If you’ve ever seen the giant wall of travel magnets at Corona Insights, you’ll know that we like to travel.  And because we like to travel, we spend a lot of time in airports, particularly at Denver International Airport (DEN).

We like to spend time at DEN.  It’s a fun place to hang out, get some food, explore alien portals, and people watch.  A big factor in our enjoyment is the work of this month’s client interviewee, Stacey Stegman.  Stacey is the Sr. Vice President of Communication, Marketing, and Customer Service of DEN, which is both a formidable job and a formidable business card.  As one of her many duties at DEN, she oversees the customer experience at the airport.

Our research work at DEN is one of her many tools to do this.  Over the years, we’ve helped DEN research everything from parking to bathrooms. We’ve conducted thousands of surveys of passengers at DEN to track satisfaction and elements of the passenger journey, and recently we’ve conducted research assist in the Great Hall project.  We’re very proud of our contributions, and we sat down with Stacey to talk about the airport and our work.

Keeping Up With Change At DEN

We were first curious about the forces that propel changes to the customer experience.  Ensuring a pleasant visit to DEN requires a constantly evolving suite of services, according to Stacey. 

New aircraft are enabling new city pairs

“The recent introduction of the new 787 Dreamliner is a good example of this, as it opened up new route opportunities for DEN.  The aircraft is a great fit for Denver’s market characteristics, which has allowed new international routes to begin service.  More international routes means more international passengers, both inbound and outbound, which presents new customer wants and needs.

Photo from DEN’s Media Files

Getting to and from the airport is changing

“A second major change to the customer experience is parking and transportation.  DEN was designed in the days before the A Train and before the phenomenon of ride sharing.  Changes in the way that people travel to and from the airport have led to numerous adaptations of the DEN philosophy toward parking and transportation, and how to meet modern needs.
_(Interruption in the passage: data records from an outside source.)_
import Summits.NavierStokesRegularity.NavierStokesRegularity.Theorems.TypeILiouvilleTypeIliouvilleLWeakL3Recurrence
import Summits.NavierStokesRegularity.NavierStokesRegularity.Theorems.TypeILiouvilleTypeIliouvilleLPersistentLpRecurrence
import Literature.Analysis.FluidPDE.SteadyNSBoundedMild
import HarnessLib

/-!
# The bounded steady Liouville problem inside S3ᵐ, in the `Lᵖ` and weak-`L³` currencies
# (crux `TypeIliouvilleL`, stmt-NavierStokesRegularity-10661)

Helper file (theorems only, no definition, no named fact, no `sorry`; lands
`--supports stmt-NavierStokesRegularity-10661`). The persistent stub S3ᵐ of the crux "contains
every bounded non-constant steady mild solution in `ℝ³` as a potential counterexample" (stub
docstring; KNSS 2009 p. 3: (L) is open "even in the steady-state case"). This file puts the steady
case in the currencies of `…PersistentLpRecurrence` / `…WeakL3Recurrence`:

* `steady_printsClass` — a steady classical solution `(W,P)` of unforced Navier–Stokes (`ν = 1`)
  on `ℝ³` with bounded velocity, read as the constant-in-time field `t ↦ W`, is in print's class
  of mild bounded ancient solutions: continuous, bounded, weakly divergence free, and Oseen-mild for
  all `s < t < 0` (`IsSteadyClassicalNS.eq_heatExtension_sub_oseenDuhamel` + time translation of
  the Duhamel term);
* `steady_eq_const_of_eLpNorm_sub_const_lt_top` — **if `W − b ∈ Lᵖ(ℝ³)` for ONE constant `b` and
  ONE `0 < p ≤ 3`, then `W ≡ b`**; `steady_eLpNorm_sub_const_eq_top_of_ne_const` — a non-constant
  bounded steady flow has `‖W − b‖_{Lᵖ} = ∞` for every constant `b` and every `p ≤ 3`;
* `steady_eq_const_of_weakL3_sub_const` — the weak-`L³` version (uniform stream `+ O(|x|⁻¹)`
  wake shape): `s³·vol{‖W − b‖ > s} ≤ M` plus Albritton–Barker's `𝔹`-conditions for `W − b`
  ((a) heat form, (b) blow-down for the relevant translate) force `W ≡ b`.

Honest comparison: for `b = 0` the tree's Galdi theorem (`galdi_liouville_nineHalves_holds`) with
`L^p ∩ L^∞ ⊂ L^{9/2}` is stronger (`p ≤ 9/2`); the content here is the NON-ZERO uniform stream `b`
(flows settling to a uniform stream at infinity in an `Lᵖ` / weak-`L³` sense) and the uniform
treatment with the ancient case. Nothing here proves the bounded steady Liouville problem, S3ᵐ,
(L), or anything about Navier–Stokes regularity.
-/

set_option linter.dupNamespace false

namespace Summit.NavierStokesRegularity.NavierStokesRegularity.Theorems

open MeasureTheory Filter Set Function
open scoped ENNReal NNReal Topology RealInnerProductSpace
open Literature.Analysis Literature.Analysis.FluidPDE

namespace TypeIliouvilleL.SteadyCurrency

/-- **Bounded steady classical flows are in print's mild class** (as constant-in-time fields on
`(−∞,0) × ℝ³`): continuous, bounded, weakly divergence free, Oseen-mild for all `s < t < 0`.
[cite: KochNadirashviliSereginSverak2009, §3 Lemma 3.1 and §1 p. 3 (arXiv:0709.3599)] -/
theorem steady_printsClass
    {W : EuclideanSpace ℝ (Fin 3) → EuclideanSpace ℝ (Fin 3)} {P : EuclideanSpace ℝ (Fin 3) → ℝ}
    (hW : IsSteadyClassicalNS 1 0 W P) (hbd : ∃ M : ℝ, ∀ x, ‖W x‖ ≤ M) :
    ContinuousOn (uncurry (fun _ : ℝ => W)) (Iio 0 ×ˢ univ) ∧
    (∃ K : ℝ, ∀ t < 0, ∀ x, ‖(fun _ : ℝ => W) t x‖ ≤ K) ∧
    (∀ t < 0, IsWeaklyDivFree ((fun _ : ℝ => W) t)) ∧
    (∀ s t : ℝ, s < t → t < 0 → ∀ x,
      (fun _ : ℝ => W) t x =
        UnboundedOperators.heatExtension ((fun _ : ℝ => W) s) (t - s) x -
          oseenDuhamel 1 s (fun _ : ℝ => W) (fun _ : ℝ => W) t x) := by
  obtain ⟨M, hM⟩ := hbd
  have hWc : Continuous W := hW.smooth_velocity.continuous
  refine ⟨(hWc.comp continuous_snd).continuousOn, ⟨M, fun _ _ x => hM x⟩, fun _ _ => ?_, ?_⟩
  · exact VectorCalculus.IsDivFree.isWeaklyDivFree_holds hW.divFree
      (contDiff_infty.1 hW.smooth_velocity 1)
  · intro s t hst _ x
    have h1 := hW.eq_heatExtension_sub_oseenDuhamel hM (τ := t - s) (sub_pos.2 hst) x
    -- time translation of the Duhamel term of a constant-in-time field
    have h2 : oseenDuhamel 1 s (fun _ : ℝ => W) (fun _ : ℝ => W) t x =
        oseenDuhamel 1 0 (fun _ : ℝ => W) (fun _ : ℝ => W) (t - s) x := by
      have h := oseenDuhamel_translate 1 s (-s) (fun _ : ℝ => W) (fun _ : ℝ => W) t x
      rw [add_neg_cancel, ← sub_eq_add_neg] at h
      exact h
    rw [h2]
    exact h1

end TypeIliouvilleL.SteadyCurrency

open TypeIliouvilleL.SteadyCurrency

/-- **A bounded steady flow that differs from a uniform stream by an `Lᵖ` field, `0 < p ≤ 3`,
is the uniform stream.** If `(W,P)` is a steady classical solution of unforced Navier–Stokes
(`ν = 1`) on `ℝ³` with bounded velocity and `‖W − b‖_{Lᵖ(ℝ³)} < ∞` for one constant `b` and one
`0 < p ≤ 3`, then `W x = b` for all `x` (the constant-in-time field is `Lᵖ`-close to `b` along
`τ_k = −(k+1)`; `oseenMild_const_of_backward_Lp_const`).
[cite: AlbrittonBarker2019, Thm 1.2 (arXiv:1811.00502 p. 4)] -/
theorem steady_eq_const_of_eLpNorm_sub_const_lt_top
    {W : EuclideanSpace ℝ (Fin 3) → EuclideanSpace ℝ (Fin 3)} {P : EuclideanSpace ℝ (Fin 3) → ℝ}
    (hW : IsSteadyClassicalNS 1 0 W P) (hbd : ∃ M : ℝ, ∀ x, ‖W x‖ ≤ M)
    (b : EuclideanSpace ℝ (Fin 3)) {p : ℝ≥0∞} (hp0 : p ≠ 0) (hp3 : p ≤ 3)
    (hLp : eLpNorm (fun x => W x - b) p (volume : Measure (EuclideanSpace ℝ (Fin 3))) < ∞) :
    ∀ x, W x = b := by
  obtain ⟨hc, hK, hd, hm⟩ := steady_printsClass hW hbd
  have hτlim : Tendsto (fun k : ℕ => -((k : ℝ) + 1)) atTop atBot :=
    tendsto_neg_atTop_atBot.comp (tendsto_natCast_atTop_atTop.atTop_add tendsto_const_nhds)
  have h := oseenMild_const_of_backward_Lp_const (fun _ : ℝ => W) b hp0 hp3 hc hK hd hm
    ⟨fun k : ℕ => -((k : ℝ) + 1), eLpNorm (fun x => W x - b) p volume, hLp, hτlim,
      fun k => by
        have : (0 : ℝ) ≤ k := Nat.cast_nonneg k
        linarith,
      fun _ => le_rfl⟩
  exact fun x => h (-1) (by norm_num) x

/-- **Non-constant bounded steady flows are infinitely far in every `Lᵖ`, `p ≤ 3`, from every
uniform stream**: if `W` is not identically `b` then `‖W − b‖_{Lᵖ(ℝ³)} = ∞` for all `0 < p ≤ 3`.
[cite: AlbrittonBarker2019, Thm 1.2 (arXiv:1811.00502 p. 4)] -/
theorem steady_eLpNorm_sub_const_eq_top_of_ne_const
    {W : EuclideanSpace ℝ (Fin 3) → EuclideanSpace ℝ (Fin 3)} {P : EuclideanSpace ℝ (Fin 3) → ℝ}
    (hW : IsSteadyClassicalNS 1 0 W P) (hbd : ∃ M : ℝ, ∀ x, ‖W x‖ ≤ M)
    (b : EuclideanSpace ℝ (Fin 3)) {p : ℝ≥0∞} (hp0 : p ≠ 0) (hp3 : p ≤ 3)
    (hne : ∃ x, W x ≠ b) :
    eLpNorm (fun x => W x - b) p (volume : Measure (EuclideanSpace ℝ (Fin 3))) = ∞ := by
  by_contra hfin
  obtain ⟨x, hx⟩ := hne
  exact hx (steady_eq_const_of_eLpNorm_sub_const_lt_top hW hbd b hp0 hp3
    (lt_top_iff_ne_top.2 hfin) x)

/-- **Weak-`L³` version: uniform stream + `O(|x|⁻¹)`-class wake.** If `(W,P)` is a steady classical
solution of unforced Navier–Stokes (`ν = 1`) on `ℝ³` with bounded velocity, `W − b` is in
weak-`L³` (`s³·vol{x : s < ‖W x − b‖} ≤ M < ∞` for all `s > 0`) and satisfies Albritton–Barker's
`𝔹`-conditions — (a) `√σ ‖e^{σΔ}(W − b)(x)‖ ≤ A` for all `σ > 0`, `x`, and (b)
`∫ ⟪λ (W(λx − b) − b), φ(x)⟫ dx → 0` as `λ → ∞` for all test fields `φ` (the translate by
`t₀b`, `t₀ = −1`, seen by the Galilean boost) — then `W ≡ b`.
[cite: AlbrittonBarker2019, Thm 4.1 (arXiv:1811.00502 §4 p. 9)] -/
theorem steady_eq_const_of_weakL3_sub_const
    {W : EuclideanSpace ℝ (Fin 3) → EuclideanSpace ℝ (Fin 3)} {P : EuclideanSpace ℝ (Fin 3) → ℝ}
    (hW : IsSteadyClassicalNS 1 0 W P) (hbd : ∃ M : ℝ, ∀ x, ‖W x‖ ≤ M)
    (b : EuclideanSpace ℝ (Fin 3))
    (hwk : ∃ M : ℝ≥0∞, M < ∞ ∧ ∀ s : ℝ, 0 < s →
      ENNReal.ofReal s ^ 3 * (volume : Measure (EuclideanSpace ℝ (Fin 3))) {x | s < ‖W x - b‖} ≤ M)
    (hA : ∃ A : ℝ, ∀ σ : ℝ, 0 < σ → ∀ x,
      Real.sqrt σ * ‖UnboundedOperators.heatExtension (fun y => W y - b) σ x‖ ≤ A)
    (hB : ∀ φ : EuclideanSpace ℝ (Fin 3) → EuclideanSpace ℝ (Fin 3),
      FunctionSpaces.IsTestFunctionOn (⊤ : TopologicalSpace.Opens (EuclideanSpace ℝ (Fin 3))) φ →
      Tendsto (fun lam : ℝ => ∫ x, ⟪lam • (W (lam • x + (-1 : ℝ) • b) - b), φ x⟫) atTop (𝓝 0)) :
    ∀ x, W x = b := by
  obtain ⟨hc, hK, hd, hm⟩ := steady_printsClass hW hbd
  obtain ⟨M, hM, hwk⟩ := hwk
  have hτlim : Tendsto (fun k : ℕ => -((k : ℝ) + 1)) atTop atBot :=
    tendsto_neg_atTop_atBot.comp (tendsto_natCast_atTop_atTop.atTop_add tendsto_const_nhds)
  have h := oseenMild_const_of_backward_weakL3_const (fun _ : ℝ => W) b hc hK hd hm
    ⟨fun k : ℕ => -((k : ℝ) + 1), M, hM, hτlim,
      fun k => by
        have : (0 : ℝ) ≤ k := Nat.cast_nonneg k
        linarith,
      fun _ s hs => hwk s hs⟩ (t₀ := -1) (by norm_num) hA hB
  exact fun x => h (-1) le_rfl x

end Summit.NavierStokesRegularity.NavierStokesRegularity.Theorems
Technology is shifting what’s possible

“A third major area is security.  As technology evolves, such as biometrics and facial recognition, DEN is constantly striving to improve the experience.  This applies to both passenger experiences and baggage handling, and includes both active and passive security systems.” Look for enhancements to DEN’s security screening with the Great Hall project.

“And finally, we have the customer experience.  What services are needed?  How does DEN prioritize various aspects of the customer experience for improvement?  The advent of handheld devices has revolutionized the passenger experience in everything from wayfinding to getting food.”

So…wow.  In short, DEN is a constantly changing place in a constantly changing environment.  It’s important to keep up with societal shifts and stay ahead of them.  DEN is certainly doing that well, given their recent accolades as the best large airport in America

DEN’s Relationship With Corona Insights

Stacey and Corona have been partners for years.  We first met Stacey when she was running the public relations functions for the Colorado Department of Transportation, and we were conducting advertising evaluations and other planning research.  According to Stacey, Corona’s role there was often ensuring the value of investments in traffic safety.  “[Corona’s work] allowed us to demonstrate to our stakeholders and to our lawmakers how we were investing money and were making a difference.”

Our role supporting Stacey’s work at DEN is used somewhat differently.  In the aviation world, we help determine that investments are making a difference in order to inform decision making.  We asked Stacey to describe the outcomes of our work, and she offered, “Affirmations.  Affirmation that we’re going in the right direction.  Notification that we should shift gears a little bit.  We’ve changed investments if Corona told us it won’t shift direction or if other investments have more power to do so.”

In describing her experience working with Corona Insights, she offered:

  1. Reliable – “You’re always open to ideas.  You listen to us and what we’re trying to accomplish.”
  2. Knowledgeable – “You’re good people who are experts in the field.”
  3. Local – “Local matters to our airport and we value investing in our community.”

In closing, Stacey remarked that “You all have been one of the first firms I’ve worked with in this [research] world and I keep coming back to you.  You have taught me about research.”

It’s been a true delight to work with Stacey for the past 15 years or so, and we’re delighted to see her team steering our beloved airport to greatness.  When you breeze through security or order food delivery to your gate or plug into a charging station, thank Stacey for her diligence in understanding the customer experience.  And look around, because there’s probably a Corona Insights person nearby, heading off to collect another travel magnet.